The only acceptable output is every entry, printed exactly.
===== RECORDS FOR THIS EXERCISE =====
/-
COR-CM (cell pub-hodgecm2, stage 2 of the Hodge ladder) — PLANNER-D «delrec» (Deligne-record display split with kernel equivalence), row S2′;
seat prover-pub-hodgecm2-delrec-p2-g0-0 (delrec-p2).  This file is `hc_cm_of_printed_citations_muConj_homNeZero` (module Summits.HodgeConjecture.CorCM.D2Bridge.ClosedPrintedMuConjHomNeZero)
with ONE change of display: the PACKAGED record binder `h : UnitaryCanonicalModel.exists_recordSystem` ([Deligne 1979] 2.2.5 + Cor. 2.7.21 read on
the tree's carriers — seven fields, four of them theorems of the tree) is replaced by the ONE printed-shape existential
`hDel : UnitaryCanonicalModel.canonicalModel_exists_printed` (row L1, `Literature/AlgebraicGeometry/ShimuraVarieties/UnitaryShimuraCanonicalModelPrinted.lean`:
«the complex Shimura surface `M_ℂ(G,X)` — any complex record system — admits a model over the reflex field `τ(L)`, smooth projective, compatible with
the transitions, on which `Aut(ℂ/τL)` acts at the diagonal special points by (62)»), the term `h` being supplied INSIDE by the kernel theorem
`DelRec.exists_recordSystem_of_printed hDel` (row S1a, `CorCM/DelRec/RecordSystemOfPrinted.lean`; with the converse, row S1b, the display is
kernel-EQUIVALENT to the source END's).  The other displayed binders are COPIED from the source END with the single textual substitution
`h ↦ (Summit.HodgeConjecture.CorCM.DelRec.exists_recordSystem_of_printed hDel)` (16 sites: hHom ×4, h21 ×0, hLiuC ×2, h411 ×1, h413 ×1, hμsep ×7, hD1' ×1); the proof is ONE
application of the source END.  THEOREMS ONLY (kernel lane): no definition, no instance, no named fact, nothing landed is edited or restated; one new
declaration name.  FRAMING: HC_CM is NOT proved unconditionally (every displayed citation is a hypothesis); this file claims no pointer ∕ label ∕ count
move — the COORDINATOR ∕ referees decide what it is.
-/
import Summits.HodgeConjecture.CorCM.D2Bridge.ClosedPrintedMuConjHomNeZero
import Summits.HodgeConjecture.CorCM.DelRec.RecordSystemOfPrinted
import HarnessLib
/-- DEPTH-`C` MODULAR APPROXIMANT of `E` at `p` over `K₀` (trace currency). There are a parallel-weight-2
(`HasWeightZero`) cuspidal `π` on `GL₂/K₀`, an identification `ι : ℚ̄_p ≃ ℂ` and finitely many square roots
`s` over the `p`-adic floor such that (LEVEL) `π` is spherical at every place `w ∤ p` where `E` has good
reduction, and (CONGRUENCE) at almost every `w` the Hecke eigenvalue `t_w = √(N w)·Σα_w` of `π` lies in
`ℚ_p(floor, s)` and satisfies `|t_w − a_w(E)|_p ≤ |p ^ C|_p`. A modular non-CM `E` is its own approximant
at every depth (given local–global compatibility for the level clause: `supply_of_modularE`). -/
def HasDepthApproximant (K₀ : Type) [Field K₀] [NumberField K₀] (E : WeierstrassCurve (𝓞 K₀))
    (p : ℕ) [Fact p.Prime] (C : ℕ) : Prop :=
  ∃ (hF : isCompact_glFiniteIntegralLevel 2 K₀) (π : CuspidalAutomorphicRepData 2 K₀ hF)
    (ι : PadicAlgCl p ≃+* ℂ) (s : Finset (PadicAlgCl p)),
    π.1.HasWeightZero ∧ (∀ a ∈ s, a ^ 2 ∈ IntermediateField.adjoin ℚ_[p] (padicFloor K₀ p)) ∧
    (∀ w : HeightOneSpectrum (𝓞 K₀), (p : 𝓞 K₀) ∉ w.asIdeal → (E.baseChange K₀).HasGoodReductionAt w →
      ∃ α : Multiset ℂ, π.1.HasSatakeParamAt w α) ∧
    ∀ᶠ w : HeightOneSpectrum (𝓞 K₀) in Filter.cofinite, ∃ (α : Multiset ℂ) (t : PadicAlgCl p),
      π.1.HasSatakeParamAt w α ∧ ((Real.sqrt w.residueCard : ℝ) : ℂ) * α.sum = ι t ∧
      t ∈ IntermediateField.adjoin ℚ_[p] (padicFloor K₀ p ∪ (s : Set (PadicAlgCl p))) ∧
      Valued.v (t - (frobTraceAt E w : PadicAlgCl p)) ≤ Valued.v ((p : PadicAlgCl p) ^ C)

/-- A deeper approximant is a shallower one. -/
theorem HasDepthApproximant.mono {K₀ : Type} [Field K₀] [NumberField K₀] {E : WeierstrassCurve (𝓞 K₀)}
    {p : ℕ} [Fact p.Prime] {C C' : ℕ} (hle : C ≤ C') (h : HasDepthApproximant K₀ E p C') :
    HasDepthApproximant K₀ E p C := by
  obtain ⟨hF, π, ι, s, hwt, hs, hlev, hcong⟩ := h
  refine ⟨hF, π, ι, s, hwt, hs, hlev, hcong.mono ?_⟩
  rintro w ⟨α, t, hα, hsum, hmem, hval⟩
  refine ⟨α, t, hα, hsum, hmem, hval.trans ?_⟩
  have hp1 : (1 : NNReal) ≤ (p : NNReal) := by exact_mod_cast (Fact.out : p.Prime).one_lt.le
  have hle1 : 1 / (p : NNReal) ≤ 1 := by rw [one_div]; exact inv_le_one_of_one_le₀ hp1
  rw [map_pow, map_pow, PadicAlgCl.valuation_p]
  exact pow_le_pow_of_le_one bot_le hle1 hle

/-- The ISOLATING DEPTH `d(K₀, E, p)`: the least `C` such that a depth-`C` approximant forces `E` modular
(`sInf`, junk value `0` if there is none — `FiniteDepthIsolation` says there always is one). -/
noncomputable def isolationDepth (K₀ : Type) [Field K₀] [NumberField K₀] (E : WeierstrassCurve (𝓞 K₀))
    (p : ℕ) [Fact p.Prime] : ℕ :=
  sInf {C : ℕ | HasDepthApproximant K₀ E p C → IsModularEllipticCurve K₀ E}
=====
REPLY TO THE EXERCISE =>
/-
COR-CM (cell pub-hodgecm2, stage 2 of the Hodge ladder) — PLANNER-D «delrec» (Deligne-record display split with kernel equivalence), row S2′;
seat prover-pub-hodgecm2-delrec-p2-g0-0 (delrec-p2).  This file is `hc_cm_of_printed_citations_muConj_homNeZero` (module Summits.HodgeConjecture.CorCM.D2Bridge.ClosedPrintedMuConjHomNeZero)
with ONE change of display: the PACKAGED record binder `h : UnitaryCanonicalModel.exists_recordSystem` ([Deligne 1979] 2.2.5 + Cor. 2.7.21 read on
the tree's carriers — seven fields, four of them theorems of the tree) is replaced by the ONE printed-shape existential
`hDel : UnitaryCanonicalModel.canonicalModel_exists_printed` (row L1, `Literature/AlgebraicGeometry/ShimuraVarieties/UnitaryShimuraCanonicalModelPrinted.lean`:
«the complex Shimura surface `M_ℂ(G,X)` — any complex record system — admits a model over the reflex field `τ(L)`, smooth projective, compatible with
the transitions, on which `Aut(ℂ/τL)` acts at the diagonal special points by (62)»), the term `h` being supplied INSIDE by the kernel theorem
`DelRec.exists_recordSystem_of_printed hDel` (row S1a, `CorCM/DelRec/RecordSystemOfPrinted.lean`; with the converse, row S1b, the display is
kernel-EQUIVALENT to the source END's).  The other displayed binders are COPIED from the source END with the single textual substitution
`h ↦ (Summit.HodgeConjecture.CorCM.DelRec.exists_recordSystem_of_printed hDel)` (16 sites: hHom ×4, h21 ×0, hLiuC ×2, h411 ×1, h413 ×1, hμsep ×7, hD1' ×1); the proof is ONE
application of the source END.  THEOREMS ONLY (kernel lane): no definition, no instance, no named fact, nothing landed is edited or restated; one new
declaration name.  FRAMING: HC_CM is NOT proved unconditionally (every displayed citation is a hypothesis); this file claims no pointer ∕ label ∕ count
move — the COORDINATOR ∕ referees decide what it is.
-/
import Summits.HodgeConjecture.CorCM.D2Bridge.ClosedPrintedMuConjHomNeZero
import Summits.HodgeConjecture.CorCM.DelRec.RecordSystemOfPrinted
import HarnessLib
/-- DEPTH-`C` MODULAR APPROXIMANT of `E` at `p` over `K₀` (trace currency). There are a parallel-weight-2
(`HasWeightZero`) cuspidal `π` on `GL₂/K₀`, an identification `ι : ℚ̄_p ≃ ℂ` and finitely many square roots
`s` over the `p`-adic floor such that (LEVEL) `π` is spherical at every place `w ∤ p` where `E` has good
reduction, and (CONGRUENCE) at almost every `w` the Hecke eigenvalue `t_w = √(N w)·Σα_w` of `π` lies in
`ℚ_p(floor, s)` and satisfies `|t_w − a_w(E)|_p ≤ |p ^ C|_p`. A modular non-CM `E` is its own approximant
at every depth (given local–global compatibility for the level clause: `supply_of_modularE`). -/
def HasDepthApproximant (K₀ : Type) [Field K₀] [NumberField K₀] (E : WeierstrassCurve (𝓞 K₀))
    (p : ℕ) [Fact p.Prime] (C : ℕ) : Prop :=
  ∃ (hF : isCompact_glFiniteIntegralLevel 2 K₀) (π : CuspidalAutomorphicRepData 2 K₀ hF)
    (ι : PadicAlgCl p ≃+* ℂ) (s : Finset (PadicAlgCl p)),
    π.1.HasWeightZero ∧ (∀ a ∈ s, a ^ 2 ∈ IntermediateField.adjoin ℚ_[p] (padicFloor K₀ p)) ∧
    (∀ w : HeightOneSpectrum (𝓞 K₀), (p : 𝓞 K₀) ∉ w.asIdeal → (E.baseChange K₀).HasGoodReductionAt w →
      ∃ α : Multiset ℂ, π.1.HasSatakeParamAt w α) ∧
    ∀ᶠ w : HeightOneSpectrum (𝓞 K₀) in Filter.cofinite, ∃ (α : Multiset ℂ) (t : PadicAlgCl p),
      π.1.HasSatakeParamAt w α ∧ ((Real.sqrt w.residueCard : ℝ) : ℂ) * α.sum = ι t ∧
      t ∈ IntermediateField.adjoin ℚ_[p] (padicFloor K₀ p ∪ (s : Set (PadicAlgCl p))) ∧
      Valued.v (t - (frobTraceAt E w : PadicAlgCl p)) ≤ Valued.v ((p : PadicAlgCl p) ^ C)

/-- A deeper approximant is a shallower one. -/
theorem HasDepthApproximant.mono {K₀ : Type} [Field K₀] [NumberField K₀] {E : WeierstrassCurve (𝓞 K₀)}
    {p : ℕ} [Fact p.Prime] {C C' : ℕ} (hle : C ≤ C') (h : HasDepthApproximant K₀ E p C') :
    HasDepthApproximant K₀ E p C := by
  obtain ⟨hF, π, ι, s, hwt, hs, hlev, hcong⟩ := h
  refine ⟨hF, π, ι, s, hwt, hs, hlev, hcong.mono ?_⟩
  rintro w ⟨α, t, hα, hsum, hmem, hval⟩
  refine ⟨α, t, hα, hsum, hmem, hval.trans ?_⟩
  have hp1 : (1 : NNReal) ≤ (p : NNReal) := by exact_mod_cast (Fact.out : p.Prime).one_lt.le
  have hle1 : 1 / (p : NNReal) ≤ 1 := by rw [one_div]; exact inv_le_one_of_one_le₀ hp1
  rw [map_pow, map_pow, PadicAlgCl.valuation_p]
  exact pow_le_pow_of_le_one bot_le hle1 hle

/-- The ISOLATING DEPTH `d(K₀, E, p)`: the least `C` such that a depth-`C` approximant forces `E` modular
(`sInf`, junk value `0` if there is none — `FiniteDepthIsolation` says there always is one). -/
noncomputable def isolationDepth (K₀ : Type) [Field K₀] [NumberField K₀] (E : WeierstrassCurve (𝓞 K₀))
    (p : ℕ) [Fact p.Prime] : ℕ :=
  sInf {C : ℕ | HasDepthApproximant K₀ E p C → IsModularEllipticCurve K₀ E}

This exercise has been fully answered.